李楠正在喝水,听了他的一番话,嘴里的水差点喷了出来:“你这人说话恶心死了。你还让我们喝不喝你家的水。”她打了一个激灵,“这水咋喝呀,该不是口水吧。”
看来好像这狗日的憔悴呀、颓废呀,感情全是装的,就算不是装的,那也绝对不是给文倩倩闹得。没准就是自己给自己添堵,闹得慌。

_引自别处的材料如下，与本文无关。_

import Summits.QuantumFields.YangMills.Theorems.BalabanUVNodesN06Thm312313AtPinsPairMBCZcP
import Literature.MathematicalPhysics.QuantumFieldTheory.Balaban1983to89.B9RWSumsDefinitePinsPairMDirA
import Literature.MathematicalPhysics.QuantumFieldTheory.Balaban1983to89.B9LettersHZAtOne
import Summits.QuantumFields.YangMills.Theorems.BalabanUVNodesN06G0LayerFromThm310AtPinsF
import Summits.QuantumFields.YangMills.Theorems.BalabanUVNodesN06StepDirLayerAtPinsBCZXDs
import Summits.QuantumFields.YangMills.Theorems.BalabanUVNodesN06DivLegAtPinsPhys
import Summits.QuantumFields.YangMills.Theorems.BalabanUVNodesN06HHLegAtPinsPhys
import Summits.QuantumFields.YangMills.Theorems.BalabanUVNodesN06CutL2LettersAtPinsPhys
import Literature.MathematicalPhysics.QuantumFieldTheory.Balaban1983to89.B9Thm313WholeLettersCutKept
import Summits.QuantumFields.YangMills.Theorems.BalabanUVNodesN06ProbeZeroAtPinsPhys
import Summits.QuantumFields.YangMills.Theorems.BalabanUVNodesN06MixedLegAtPinsPhys
import Summits.QuantumFields.YangMills.Theorems.BalabanUVNodesN06Row17FromRow19LettersDir
import Summits.QuantumFields.YangMills.Theorems.BalabanUVNodesN06SplitMajorantsAtPinsPhys
import Summits.QuantumFields.YangMills.Theorems.BalabanUVNodesN06Proj349AtPinsPhys
import Summits.QuantumFields.YangMills.Theorems.BalabanUVNodesN06StepL2AtPinsPhys
import Literature.MathematicalPhysics.QuantumFieldTheory.Balaban1983to89.B9Ineq349SiteThresholdRate
import Literature.MathematicalPhysics.QuantumFieldTheory.Balaban1983to89.B9Eq346GradGpDivAtPinsL2Closed
import Literature.MathematicalPhysics.QuantumFieldTheory.Balaban1983to89.B9CoReadingCoordsInputLoc
import Literature.MathematicalPhysics.QuantumFieldTheory.Balaban1983to89.B9Thm31GpMajFromPinsPairM
import Summits.QuantumFields.YangMills.Theorems.BalabanUVNodesN06SectBOfFrameV7
import Summits.QuantumFields.YangMills.Theorems.BalabanUVNodesN06SectDUnitsAtPinsPhys
import Literature.MathematicalPhysics.QuantumFieldTheory.Balaban1983to89.B9Eq3132FacesAtLetters
import Literature.MathematicalPhysics.QuantumFieldTheory.Balaban1983to89.Node00.OpsYRecordV4P
import Literature.MathematicalPhysics.QuantumFieldTheory.Balaban1983to89.B9Thm39OneCubeReadingAtLettersY
import Literature.MathematicalPhysics.QuantumFieldTheory.Balaban1983to89.B9CoReadingCoordsHolderAdmReadings
import Literature.MathematicalPhysics.QuantumFieldTheory.Balaban1983to89.B9CoReadingCoordsHolderSAdmReadings
import Summits.QuantumFields.YangMills.Theorems.BalabanUVNodesN06DirKinematicsAtPins
import Literature.MathematicalPhysics.QuantumFieldTheory.Balaban1983to89.B9PerturbationSplitAtLetters
import Literature.MathematicalPhysics.QuantumFieldTheory.Balaban1983to89.B9Ineq349SiteFacesAtLetters

/-!
# BalabanUVNodes ∕ N06 ([B9], `Dag.B9_main`) — THE STAGE-11 CERTIFICATE, EDITION 39: the G′ letter `Gp` of (3.152) PINNED to the knit's site model `GcoS … (GpY …)` (= print's G′ in print's units: `GcoS` carries η² — node00-def-Y LOCATED-152)
# (so `h152 ∕ hWE ∕ hletters13` read the genuine operators), and the re-cut block-L² letters `vDRDG ∕ vGDRD` (D·R·D*·G₁, G₁·D·R·D*) DERIVED from (3.152) + the derived
# Theorem 3.1 ∕ (3.49) ∕ (3.46)₄ (dag-n06-l `vDRDG_of_ids3152 ∕ vGDRD_of_ids3152`) — `hLL2` displays the KEPT record `Letters313L2Pk`; ONE rate inequality `hδ₃T` enters; everything else as in edition 38
Track A of `YM-PLAN.md` (cell `pub-ymgap`, D-0062), node **N06** = [Balaban1985BackgroundPropagators] Thms 3.1–3.15; seat `pub-ymgap-dag-n06-d` (gen 12); successor of editions 38∕37∕36. WHY (dag-n06-l g19 LANDED-9 p634014 `B9Thm313WholeCutLettersL2From3152`; this seat's INTENT-4 `B9Thm313WholeLettersCutKept`): edition 38 displays the re-cut block-L² schema `Letters313L2Pc` WHOLE, with its two NEW letters `vDRDG` (D·R·D\*·G₁) and `vGDRD` (G₁·D·R·D\*); dag-n06-l proved both at the schema level from the identity (3.152) (`Ids3152`: `RD\*G₁ = RG′D\*`, `G₁DR = DG′R`, p. 426), `R = ϱ(I − P)`, Theorem 3.1 for G′, (3.49), the block-L² line (3.46)₄ of DG′D\*, the transposition letters and [4] (2.61). Edition 38 also left `Gp` (the G′ of (3.152)) FREE.
THIS EDITION (i) PINS `Gp x U := GcoS x.toKIdx (trBasis N) (bg9Y …) (fun U => U) (GpY x.toKIdx (parSymY x.toKIdx)) U` = `cR39 • coordOpK (GpPhysY U)` — print's G′ in print's units next to the GpPhysY-built `G₁ ∕ R` of `𝔬12` (node00-def-Y LOCATED-152, dimension check `D\*G₁ ~ η ~ G′D\*`; the site model `GcoS … O U := (etaS²·cR39 b) • coordOpK …` CARRIES the η², so `GcoS … (GpPhysY …)` would be off by η²) — so that the displayed `h152 : … Ids3152 (𝔬12 x) (fun U => GcoS … GpY … U) U`, `hWE` and `hletters13` now speak about GENUINE operators; per def-Y, (3.152) at the record letters is NOT an identity of the typed operators at curved U but, together with `Ids3124`, print's p. 426 remark «QG₁DR = QDG′R = D₁Q′G′R = 0» = the (3.115)-class located gap O5 (def-Y INTENT-52 reduces the five displayed identities to ONE binder) — it stays DISPLAYED; (ii) DERIVES `vDRDG ∕ vGDRD` through this seat's `N06CutL2LettersAtPinsPhys.vDRDG_vGDRD_of_pins`: the certificate's derived `h31` (`thm31GpMaj_of_t37_pairM`), `h49` (`proj349Maj_of_t37_display348_rate`), dag-n06-w7's CLOSED (3.46)₄ `h46` (`blockBd_DvGcoSDvs_memberY_at`) — all natively at that letter —, the pins `hRco12` (`rcoK_GpPhysY`, `rcoK_eq`) and the displayed `h152`; member facts at the T-step rate `rT` (`lemma21Pack_geo9Y` at `δ₀ := rT∕(1 − 2q.α)`), row sum at `σS`; (iii) re-types `hLL2`'s first conjunct to the KEPT record `B9Thm313WholeLettersCutKept.Letters313L2Pk` (fields `gDv dGDv gQs ddGQs dGQs rgdI rgdDs c1 q`) and rebuilds `Letters313L2Pc` for the leaf by `Letters313L2Pc.of_kept` at the constant `B4c ≥ B13₄` of the derivation (`Letters313L2Pk.mono`, `letters313L2MZ_mono_const`), the StepDirB layer's pin threshold absorbing the derivation's threshold (`max (max MD MQ) Mc`).
BINDER DIFF vs ed. 38: REMOVED `Gp` (pinned); RE-TYPED `hletters13 ∕ h152 ∕ hWE` (the term `fun U => GcoS … (GpPhysY …) U` in place of `Gp x`) and `hLL2` (`Letters313L2Pc` ↦ `Letters313L2Pk`: the letters `vDRDG vGDRD` LEAVE the display); ADDED `(hδ₃T : δ12₃ ≤ (1 − 2·q.αF)·rT − σS)` right after `hrT2` (print-intrinsic: the (3.152)-cut block-L² letters decay at the T-step rate; A2 witness `N06NumericsWitness.numerics_inhabited_ed39`, v1.5: `δ12₃` lowered to `s∕20`); numerics otherwise UNCHANGED; conclusion IDENTICAL; elaboration budget 600000. Still displayed (the node's content): rows 18–19 `hst hκ hrd hloc h36 h36H hhS hGsqF` + A twins; rows 20–21 `hXd hlettersH12 hLH3 hLL2 hLIM hletters13 h152 hWE hlettersD13 hBJ hta₂ htb₂ hta₂R htb₂R hL3131H hD2sup hIds3124 hΔ2`; `hPD hB h348`; `E14 … hexp14`, `hE`. DISPLAYED BY DESIGN ∕ LOCATED (headers of record): `bH13 bXH` FREE, `hXd hWE` + the D-orbit Hölder members hypotheses (dag-n06-w6 BH13-PIN-MEMO) until the smooth-partition class lands (dag-n06-l g20 `B9MultiscaleSmoothPartitionY`, dag-n06-w6 `B11SectGSmoothCut`); rows 18∕19's `facDD` conjuncts LOCATED off print's scale (dag-n06-w1 LOCATED-SCHEMA-1) pending the left-form re-thread; CASCADE-R STEP 3 (print's class) pending node00-def-Y's ruling to LOCATED-STEP3; row 13 `hB` at the old readers (FLAG №8) pending dag-n06-c's `SectBStepU` chain; `hLIM` (FLAG №6). HONEST FRAMING. Kernel bookkeeping (a pin + two letters of a displayed record replaced by dag-n06-l's kernel-checked derivation at the certificate's derived material); every remaining letter schema REMAINS a DISPLAYED hypothesis about the genuine operators; COUNT-NEUTRAL; NOT a discharge of N06 (chair R417 books); old-reader instance (FLAG №8 column note applies); one finite 𝕋⁴ programme at fixed `ε` — NOT continuum ∕ OS ∕ mass gap ∕ Clay. 0 `def`, 0 `sorry`.
-/

noncomputable section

贾云飞说我们这样干坐着聊天让人看着都傻,不如我们搞点小活动活泛一下气氛。我和李楠面面相觑,不知道他要玩点什么花样。他拿出他的吉他和小提琴,又抱出了一支圆号。我心想你干脆请我俩去听交响乐不得了,何苦把自己折腾得这样麻烦,他又从屁股口袋里掏出了一把口琴;李楠说您就没再弄个什么箫呀、快板和冬不拉的?我猛得想起他这德性在高一下学期快结束的时候就养成了,他家里人生怕他永远成不了众人仰慕的天才,几乎一到假期就把他送到这个歌舞团、那个舞蹈队、这个体操学校、那个武术训练班去熏陶熏陶。那次好像是班里搞元旦联欢,他弄了几盘贝多芬、柴可夫斯基和施特劳斯的西方古典音乐让我们开洋荤,说这是待会儿的有奖抢答题目;让我们先各自熟悉熟悉,回忆回忆。那帮自小就在田间地头修理地球的农村子弟谁听过这动静,你想让人家熟悉什么?屎尿猪圈还是火炕灶台。回忆什么?田间地头还是萝卜青菜。最后班里的几个很看不惯贾云飞的土豹子兄弟,就一起吼起了当地的田间小调:
“贼娃子怕狗老鼠怕猫,
卖冰棍的害怕开水浇。
拉胡胡的害怕弦断掉,
你的媳妇害怕跟人跑掉。”
但不管怎样,那些西方音乐毕竟打开了我的农村同学的好奇心,特别是女生的心扉被那些琴呀号的震撼得如痴如醉。他也因此有了“音乐启蒙人”的外号,也招来不少女孩子的青睐,一段时间后他和一班的一个姑娘总是同时进出,于是班里人就认准了他正在早恋,对此他也毫不在乎。更不要说,为了奖品,包括那几个惹事生非故意倒槽的,最后也像巴结老师一样地追问答案。
我和李楠简直不能相信,那些好东西到了一个二把刀的手里居然能被糟蹋成这样:一个个就和被卡住膀子的公鸭子叫唤一样,支支呀呀,把个圆号吹得上气不接下气地;也就算口琴好点,起码,听得出是1234567。最后他鼓噪着吉他,让我和李楠跟着他一起唱《让世界充满爱》。我和李楠实在有点撑不住了,就真诚地对他说:“贾云飞呀,我们知道你很委屈,你要是真的想哭,就哭吧。这不,党和人民让我们看你来了。”
他咬着嘴唇,满眼泪花:“你,你,你们两个狗男女,这个时候还拿我--开玩笑!”然后还真的抽泣起来。